Of the entries below, return exactly those lines that fall between the one containing "have hs := hs0 y' (hRU hy')" and the one containing "filter_upwards [ae_null_closed q]", the two end lines included.

Saved data entries:
━━━━━━━━

import Mathlib
import Summits.CriticalPhenomena.PercolationContinuityZ3.Theorems.PercNearOneGluingNoHeavyLowerTailFatMinorityAveragedGluing
import Summits.CriticalPhenomena.PercolationContinuityZ3.Theorems.PercNearOneGluingNoHeavyLowerTailFatMinorityThinUnitsDeadness
import Summits.CriticalPhenomena.PercolationContinuityZ3.Theorems.PercNearOneGluingNoHeavyLowerTailFatMinorityThinUnitsNoFire
import Summits.CriticalPhenomena.PercolationContinuityZ3.Theorems.PercNearOneGluingNoHeavyLowerTailFatMinorityCounting
import HarnessLib

/-!
# `NoHeavyLowerTail` (stmt-CriticalPhenomena-4575), line fat-minority-linear — THIN UNITS, IV:
# averaged gluing on a well-attached attachment pattern

Route task `nh-dp-fatminority` (gen 3).  The residual regime of the line named by gen 2
(`…FatMinorityCoherentUnits/DegreeGluing/Types/Ports.lean`, FINDINGS §3) is the one-layer observer
that is FAT (many private units, total coin mass `≫ 1`), INCOHERENT (units aiming at the relay
set through many different profiles) and has SMALL COINS.  This file closes that regime for
THIN units:

* `attachPattern_gluing` — per attachment pattern `T` (pinned weights `pinW w F T`) whose attached
  coin mass `W_T = Σ_{y ∈ R_T} s_y` satisfies `L ≤ κ W_T`:  the averaged gluing lemma
  (`averagedBlockGluing`, gen 2) applied to the block `{o} ∪ {unattached units}` with the relay set
  `R_T` of ATTACHED UNITS and the COINS as weights `λ_y = s_y / L` gives
  `μ_T(o ↮ b) ≤ C (∏_{y ∈ R_T} (1 - p_y) + Σ_{y ∈ R_T} (s_y/L) μ_T(y ↮ b))`, `C = max(e, 2κ)`.
* `oneLayer_notConn_le_thinUnits` — **THEOREM.**  One-layer observer `o` (every positive neighbour
  `y` of `o` is private: `y ∉ A` and every other positive pair at `y` ends in `A`), coins
  `p_y = w(o,y) < 1`, `s_y = -log(1 - p_y)`, `π_y = 1 - ∏_a (1 - w(y,a))`,
  `Γ̃_y = ∏_a (1 + w(y,a)) - 1`.  If
  `2 Σ_y s_y Γ̃_y ≤ κ Σ_y π_y p_y (1 - p_y)`   (thin units, coins bounded away from `1`), then
  `μ(o ↮ b) ≤ (C + 1) μ(o ↮ A) + C · max_{a ∈ A} μ(a ↮ b)`.
  The constant depends on NOTHING but `κ`: not on `|A|`, not on the number of units, not on the
  total coin mass `Σ_y p_y` (compare the degree class, `C = e · E deg o`), and not on the number
  or coherence of the attachment profiles (compare the coherent / `k`-types classes).  Per unit
  the hypothesis reads `2 (s_y/p_y) (Γ̃_y/π_y) ≤ κ (1 - p_y)`, i.e. `Γ̃_y/π_y ≈ 1 + Σ_a w(y,a)`
  bounded (thin unit) and `p_y ≤ 1 - O(1/κ)`.
* `fatMinority_oneLayer_thinUnits` — the registered stub `stub_fatMinorityLinear` on this class,
  constant `2 (C + 1)`, `d₀ = 0`.

Proof of the theorem: law of total probability over the attachment patterns
(`prodBernoulli_real_inter_eq_sum_pinW`); well-attached patterns by `attachPattern_gluing`, then
`Σ_T μ([T]) ∏_{R_T}(1 - p) ≤ μ(o ↮ A)` (`attachPattern_sum_coinMiss_le`) and
`Σ_T μ([T]) 1{y ∈ R_T} μ_T(y ↮ b) = μ(y attached, y ↮ b) ≤ η Γ̃_y` (`unit_attached_notConn_le`);
under-attached patterns have mass `≤ μ(o ↮ A)` by the Chernoff step `underAttached_mass_le`.
What remains open on the one-layer class after this file: FAT RANDOM UNITS (`Γ̃_y/π_y` large,
i.e. a unit attaching to many relays each with probability bounded away from `0` and `1`) and
coins `→ 1`; the former is exactly the multiplicative (Conjecture-1) form of the star gluing for
the unit's own star with `o` deleted.
-/

namespace Summit.CriticalPhenomena.PercolationContinuityZ3.Theorems

open MeasureTheory Set
open Literature.Probability.LatticeModels (prodBernoulli prodBernoulli_real_forall_notMem)
open Literature.Probability.Percolation (BondConfig openConn openGraph openGraph_adj pinW
  localCylinder DeterminedBy determinedBy_iff prodBernoulli_real_inter_eq_sum_pinW
  determinedBy_univ pinW_apply_of_mem_of_mem pinW_apply_of_mem_of_not_mem pinW_apply_of_not_mem)
open scoped BigOperators

noncomputable section
open Classical

variable {n : ℕ}

/-! ## Gluing on a well-attached pattern -/

/-- **Averaged gluing on a well-attached attachment pattern.**  Units `U` (`o ∉ U`, `U ∩ A = ∅`,
every positive neighbour of `o` in `U`, every other positive pair at a unit ending in `A`, coins
`< 1`), a pattern `T ⊆ F` of the unit–relay pairs with attached set `R_T` and attached coin mass
`W_T = Σ_{y ∈ R_T} -log(1 - p_y)` satisfying `L ≤ κ W_T` (`L > 0`).  Under the pinned weights
`q = pinW w F T` (the bound is used for `T ⊆ F`, but holds for every finite `T`):
`μ_q(o ↮ b) ≤ max(e,2κ) · ( ∏_{y ∈ R_T} (1 - p_y) + Σ_{y ∈ R_T} (s_y / L) μ_q(y ↮ b) )`.
Proof: `averagedBlockGluing` for the block `{o} ∪ (U ∖ R_T)` (the unattached units are pendant at
`o` under `q`), relay set `R_T`, weights `s_y/L`; the coherence condition is `L ≤ κ W_T`.
[cite: KozmaNitzan2024, §3.2 Theorem 4 and Lemma 5 (pp. 12–14)] -/
theorem attachPattern_gluing (w : Sym2 (Fin n) → unitInterval) (U A : Finset (Fin n)) (o b : Fin n)
    (T : Finset (Sym2 (Fin n))) (L κ : ℝ) (hκ : 0 ≤ κ) (hL : 0 < L)
    (hoU : o ∉ U) (hoA : o ∉ A) (hUA : Disjoint U A) (hb : b ∈ A)
    (hU : ∀ y : Fin n, y ≠ o → w s(o, y) ≠ 0 → y ∈ U)
    (hX : ∀ y ∈ U, ∀ z : Fin n, z ≠ o → z ∉ A → w s(y, z) = 0)
    (hcoin : ∀ y ∈ U, (w s(o, y) : ℝ) < 1)
    (hwell : L ≤ κ * ∑ y ∈ U.filter (fun y => ∃ a ∈ A, s(y, a) ∈ T),
      -Real.log (1 - (w s(o, y) : ℝ))) :
    (prodBernoulli (pinW w (↑(U.biUnion fun y => A.image fun a => s(y, a)) : Set (Sym2 (Fin n)))
        ↑T)).real (openConn o b)ᶜ ≤
      max (Real.exp 1) (2 * κ) *
        (∏ y ∈ U.filter (fun y => ∃ a ∈ A, s(y, a) ∈ T), (1 - (w s(o, y) : ℝ)) +
          ∑ y ∈ U.filter (fun y => ∃ a ∈ A, s(y, a) ∈ T), -Real.log (1 - (w s(o, y) : ℝ)) / L *
            (prodBernoulli (pinW w (↑(U.biUnion fun y => A.image fun a => s(y, a)) :
              Set (Sym2 (Fin n))) ↑T)).real (openConn y b)ᶜ) := by
  have hmeas : ∀ s : Set (BondConfig (Fin n)), MeasurableSet s := fun _ => MeasurableSet.of_discrete
  set F : Finset (Sym2 (Fin n)) := U.biUnion fun y => A.image fun a => s(y, a) with hF
  set R : Finset (Fin n) := U.filter (fun y => ∃ a ∈ A, s(y, a) ∈ T) with hR
  set q : Sym2 (Fin n) → unitInterval := pinW w (↑F : Set (Sym2 (Fin n))) ↑T with hq
  set C : ℝ := max (Real.exp 1) (2 * κ) with hC
  have hC0 : 0 ≤ C := le_trans (Real.exp_pos 1).le (le_max_left _ _)
  set O : Finset (Fin n) := insert o (U \ R) with hO
  have hUA' : ∀ y ∈ U, y ∉ A := fun y hy => Finset.disjoint_left.1 hUA hy
  have hRU : R ⊆ U := Finset.filter_subset _ _
  -- membership in `F`
  have hF_mem : ∀ e, e ∈ F ↔ ∃ y ∈ U, ∃ a ∈ A, e = s(y, a) := by
    intro e
    simp only [hF, Finset.mem_biUnion, Finset.mem_image]
    constructor
    · rintro ⟨y, hy, a, ha, rfl⟩; exact ⟨y, hy, a, ha, rfl⟩
    · rintro ⟨y, hy, a, ha, rfl⟩; exact ⟨y, hy, a, ha, rfl⟩
  have hoF : ∀ v, s(o, v) ∉ F := by
    intro v hv
    obtain ⟨y, hy, a, ha, h⟩ := (hF_mem _).1 hv
    rcases Sym2.eq_iff.1 h with ⟨h1, _⟩ | ⟨h1, _⟩
    · exact hoU (h1 ▸ hy)
    · exact hoA (h1 ▸ ha)
  have hnotA_F : ∀ y ∈ U, ∀ v, v ∉ A → s(y, v) ∉ F := by
    intro y hy v hv hmem
    obtain ⟨y', _, a', ha', h⟩ := (hF_mem _).1 hmem
    rcases Sym2.eq_iff.1 h with ⟨_, h2⟩ | ⟨h1, _⟩
    · exact hv (h2 ▸ ha')
    · exact hUA' y hy (h1 ▸ ha')
  -- values of the pinned weights
  have hq_o : ∀ v, q s(o, v) = w s(o, v) := fun v => pinW_apply_of_not_mem w _ (hoF v)
  have hq_unatt : ∀ y ∈ U \ R, ∀ v, v ≠ o → q s(y, v) = 0 := by
    intro y hy v hvo
    rw [Finset.mem_sdiff] at hy
    by_cases hvA : v ∈ A
    · have hmemF : s(y, v) ∈ (↑F : Set (Sym2 (Fin n))) := by
        rw [Finset.mem_coe, hF_mem]; exact ⟨y, hy.1, v, hvA, rfl⟩
      have hnT : s(y, v) ∉ (↑T : Set (Sym2 (Fin n))) := by
        intro h
        apply hy.2
        rw [hR, Finset.mem_filter]
        exact ⟨hy.1, v, hvA, Finset.mem_coe.1 h⟩
      exact pinW_apply_of_mem_of_not_mem w hmemF hnT
    · rw [hq, pinW_apply_of_not_mem w _ (hnotA_F y hy.1 v hvA)]
      exact hX y hy.1 v hvo hvA
  -- hypotheses of the averaged gluing lemma
  have hOA : Disjoint O R := by
    rw [hO, Finset.disjoint_insert_left]
    exact ⟨fun h => hoU (hRU h), Finset.sdiff_disjoint⟩
  have hbO : b ∉ O := by
    rw [hO, Finset.mem_insert, Finset.mem_sdiff]
    rintro (rfl | ⟨hbU, -⟩)
    · exact hoA hb
    · exact hUA' b hbU hb
  have hstar : ∀ x ∈ O, ∀ v : Fin n, v ∉ O → v ∉ R → q s(x, v) = 0 := by
    intro x hx v hvO hvR
    have hvo : v ≠ o := fun h => hvO (h ▸ Finset.mem_insert_self _ _)
    have hvU : v ∉ U := fun h => by
      by_cases hvR' : v ∈ R
      · exact hvR hvR'
      · exact hvO (Finset.mem_insert_of_mem (Finset.mem_sdiff.2 ⟨h, hvR'⟩))
    rw [hO, Finset.mem_insert] at hx
    rcases hx with rfl | hx
    · rw [hq_o]
      by_contra h
      exact hvU (hU v hvo h)
    · exact hq_unatt x hx v hvo
  have hlt : ∀ x ∈ O, ∀ a ∈ R, (q s(x, a) : ℝ) < 1 := by
    intro x hx y' hy'
    have hy'U : y' ∈ U := hRU hy'
    have hy'o : y' ≠ o := fun h => hoU (h ▸ hy'U)
    rw [hO, Finset.mem_insert] at hx
    rcases hx with rfl | hx
    · rw [hq_o]; exact hcoin y' hy'U
    · rw [hq_unatt x hx y' hy'o]; norm_num
  have hs0 : ∀ y ∈ U, 0 ≤ -Real.log (1 - (w s(o, y) : ℝ)) := by
    intro y hy
    have h1 : 0 < 1 - (w s(o, y) : ℝ) := by linarith [hcoin y hy]
    have h2 : 1 - (w s(o, y) : ℝ) ≤ 1 := by linarith [(w s(o, y)).2.1]
    linarith [Real.log_nonpos h1.le h2]
  have hsumO : ∀ y' ∈ R, ∑ x ∈ O, -Real.log (1 - (q s(x, y') : ℝ)) =
      -Real.log (1 - (w s(o, y') : ℝ)) := by
    intro y' hy'
    have hy'U : y' ∈ U := hRU hy'
    have hy'o : y' ≠ o := fun h => hoU (h ▸ hy'U)
    have hoUR : o ∉ U \ R := fun h => hoU (Finset.mem_sdiff.1 h).1
    rw [hO, Finset.sum_insert hoUR, hq_o, Finset.sum_eq_zero fun x hx => ?_, add_zero]
    rw [hq_unatt x hx y' hy'o]; simp
  have hcoh : ∀ a ∈ R, ∑ x ∈ O, -Real.log (1 - (q s(x, a) : ℝ)) ≤
      κ * (-Real.log (1 - (w s(o, a) : ℝ)) / L) *
        ∑ a' ∈ R, ∑ x ∈ O, -Real.log (1 - (q s(x, a') : ℝ)) := by
    intro y' hy'
    rw [hsumO y' hy', Finset.sum_congr rfl hsumO]
    have hW : 1 ≤ κ * (∑ a' ∈ R, -Real.log (1 - (w s(o, a') : ℝ))) / L := by
      rw [le_div_iff₀ hL, one_mul]; exact hwell
    have hs := hs0 y' (hRU hy')
    calc -Real.log (1 - (w s(o, y') : ℝ)) = -Real.log (1 - (w s(o, y') : ℝ)) * 1 := (mul_one _).symm
      _ ≤ -Real.log (1 - (w s(o, y') : ℝ)) *
            (κ * (∑ a' ∈ R, -Real.log (1 - (w s(o, a') : ℝ))) / L) :=
          mul_le_mul_of_nonneg_left hW hs
      _ = _ := by ring
  -- the averaged gluing lemma
  have key := averagedBlockGluing q O R b (fun y => -Real.log (1 - (w s(o, y) : ℝ)) / L) κ hκ hOA
    hbO hstar hlt (fun y hy => div_nonneg (hs0 y (hRU hy)) hL.le) hcoh
  -- (a) the block reaches `b` only through `o`
  have hLHS : (prodBernoulli q).real (openConn o b)ᶜ ≤
      (prodBernoulli q).real (⋃ x ∈ O, openConn x b)ᶜ := by
    have hsub : (⋃ x ∈ O, (openConn x b : Set (BondConfig (Fin n)))) ∩
        {ω | ∀ e : Sym2 (Fin n), q e = 0 → e ∉ ω} ⊆ openConn o b := by
      rintro ω ⟨hU', hnull⟩
      simp only [Set.mem_iUnion, exists_prop] at hU'
      obtain ⟨x, hx, hxb⟩ := hU'
      rw [hO, Finset.mem_insert] at hx
      rcases hx with rfl | hx
      · exact hxb
      · have hxU : x ∈ U := (Finset.mem_sdiff.1 hx).1
        have hxb_ne : x ≠ b := fun h => hUA' x hxU (h ▸ hb)
        exact reachable_of_pendant q hnull x o b hxb_ne
          (fun z hzx hzo => hq_unatt x hx z hzo) hxb
    have h1 : (prodBernoulli q).real (⋃ x ∈ O, (openConn x b : Set (BondConfig (Fin n)))) ≤
        (prodBernoulli q).real (openConn o b) := by
      calc (prodBernoulli q).real (⋃ x ∈ O, (openConn x b : Set (BondConfig (Fin n))))
          = (prodBernoulli q).real ((⋃ x ∈ O, (openConn x b : Set (BondConfig (Fin n)))) ∩
              {ω | ∀ e : Sym2 (Fin n), q e = 0 → e ∉ ω}) := by
            refine measureReal_congr ?_
            filter_upwards [ae_null_closed q] with ω hω
            exact propext ⟨fun h => ⟨h, hω⟩, fun h => h.1⟩
        _ ≤ _ := measureReal_mono hsub
    rw [probReal_compl_eq_one_sub (hmeas _), probReal_compl_eq_one_sub (hmeas _)]
    linarith
  -- (b) no open pair from the block: at most the attached coins all closed
  have hnoPair : (prodBernoulli q).real {ω : BondConfig (Fin n) | ∀ x ∈ O, ∀ a ∈ R, s(x, a) ∉ ω} ≤
      ∏ y ∈ R, (1 - (w s(o, y) : ℝ)) := by
    have hinj : Set.InjOn (fun y => s(o, y)) ↑R := fun a _ a' _ h => Sym2.congr_right.1 h
    have hsub : {ω : BondConfig (Fin n) | ∀ x ∈ O, ∀ a ∈ R, s(x, a) ∉ ω} ⊆
        {ω | ∀ e ∈ R.image (fun y => s(o, y)), e ∉ ω} := by
      intro ω hω e he
      obtain ⟨y, hy, rfl⟩ := Finset.mem_image.1 he
      exact hω o (Finset.mem_insert_self _ _) y hy
    refine le_trans (measureReal_mono hsub) (le_of_eq ?_)
    rw [prodBernoulli_real_forall_notMem, Finset.prod_image hinj]
    exact Finset.prod_congr rfl fun y _ => by rw [hq_o]
  -- assemble
  have hsum0 : 0 ≤ ∑ a ∈ R, -Real.log (1 - (w s(o, a) : ℝ)) / L *
      (prodBernoulli q).real (openConn a b)ᶜ :=
    Finset.sum_nonneg fun y hy => mul_nonneg (div_nonneg (hs0 y (hRU hy)) hL.le) measureReal_nonneg
  calc (prodBernoulli q).real (openConn o b)ᶜ
      ≤ (prodBernoulli q).real (⋃ x ∈ O, openConn x b)ᶜ := hLHS
    _ ≤ C * ((prodBernoulli q).real {ω : BondConfig (Fin n) | ∀ x ∈ O, ∀ a ∈ R, s(x, a) ∉ ω} +
          ∑ a ∈ R, -Real.log (1 - (w s(o, a) : ℝ)) / L * (prodBernoulli q).real (openConn a b)ᶜ) :=
        key
    _ ≤ C * (∏ y ∈ R, (1 - (w s(o, y) : ℝ)) +
          ∑ a ∈ R, -Real.log (1 - (w s(o, a) : ℝ)) / L * (prodBernoulli q).real (openConn a b)ᶜ) :=
        mul_le_mul_of_nonneg_left (by linarith [hnoPair]) hC0

end

end Summit.CriticalPhenomena.PercolationContinuityZ3.Theorems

━━━━━━━━

• **RESULT BELOW**:
    have hs := hs0 y' (hRU hy')
    calc -Real.log (1 - (w s(o, y') : ℝ)) = -Real.log (1 - (w s(o, y') : ℝ)) * 1 := (mul_one _).symm
      _ ≤ -Real.log (1 - (w s(o, y') : ℝ)) *
            (κ * (∑ a' ∈ R, -Real.log (1 - (w s(o, a') : ℝ))) / L) :=
          mul_le_mul_of_nonneg_left hW hs
      _ = _ := by ring
  -- the averaged gluing lemma
  have key := averagedBlockGluing q O R b (fun y => -Real.log (1 - (w s(o, y) : ℝ)) / L) κ hκ hOA
    hbO hstar hlt (fun y hy => div_nonneg (hs0 y (hRU hy)) hL.le) hcoh
  -- (a) the block reaches `b` only through `o`
  have hLHS : (prodBernoulli q).real (openConn o b)ᶜ ≤
      (prodBernoulli q).real (⋃ x ∈ O, openConn x b)ᶜ := by
    have hsub : (⋃ x ∈ O, (openConn x b : Set (BondConfig (Fin n)))) ∩
        {ω | ∀ e : Sym2 (Fin n), q e = 0 → e ∉ ω} ⊆ openConn o b := by
      rintro ω ⟨hU', hnull⟩
      simp only [Set.mem_iUnion, exists_prop] at hU'
      obtain ⟨x, hx, hxb⟩ := hU'
      rw [hO, Finset.mem_insert] at hx
      rcases hx with rfl | hx
      · exact hxb
      · have hxU : x ∈ U := (Finset.mem_sdiff.1 hx).1
        have hxb_ne : x ≠ b := fun h => hUA' x hxU (h ▸ hb)
        exact reachable_of_pendant q hnull x o b hxb_ne
          (fun z hzx hzo => hq_unatt x hx z hzo) hxb
    have h1 : (prodBernoulli q).real (⋃ x ∈ O, (openConn x b : Set (BondConfig (Fin n)))) ≤
        (prodBernoulli q).real (openConn o b) := by
      calc (prodBernoulli q).real (⋃ x ∈ O, (openConn x b : Set (BondConfig (Fin n))))
          = (prodBernoulli q).real ((⋃ x ∈ O, (openConn x b : Set (BondConfig (Fin n)))) ∩
              {ω | ∀ e : Sym2 (Fin n), q e = 0 → e ∉ ω}) := by
            refine measureReal_congr ?_
            filter_upwards [ae_null_closed q] with ω hω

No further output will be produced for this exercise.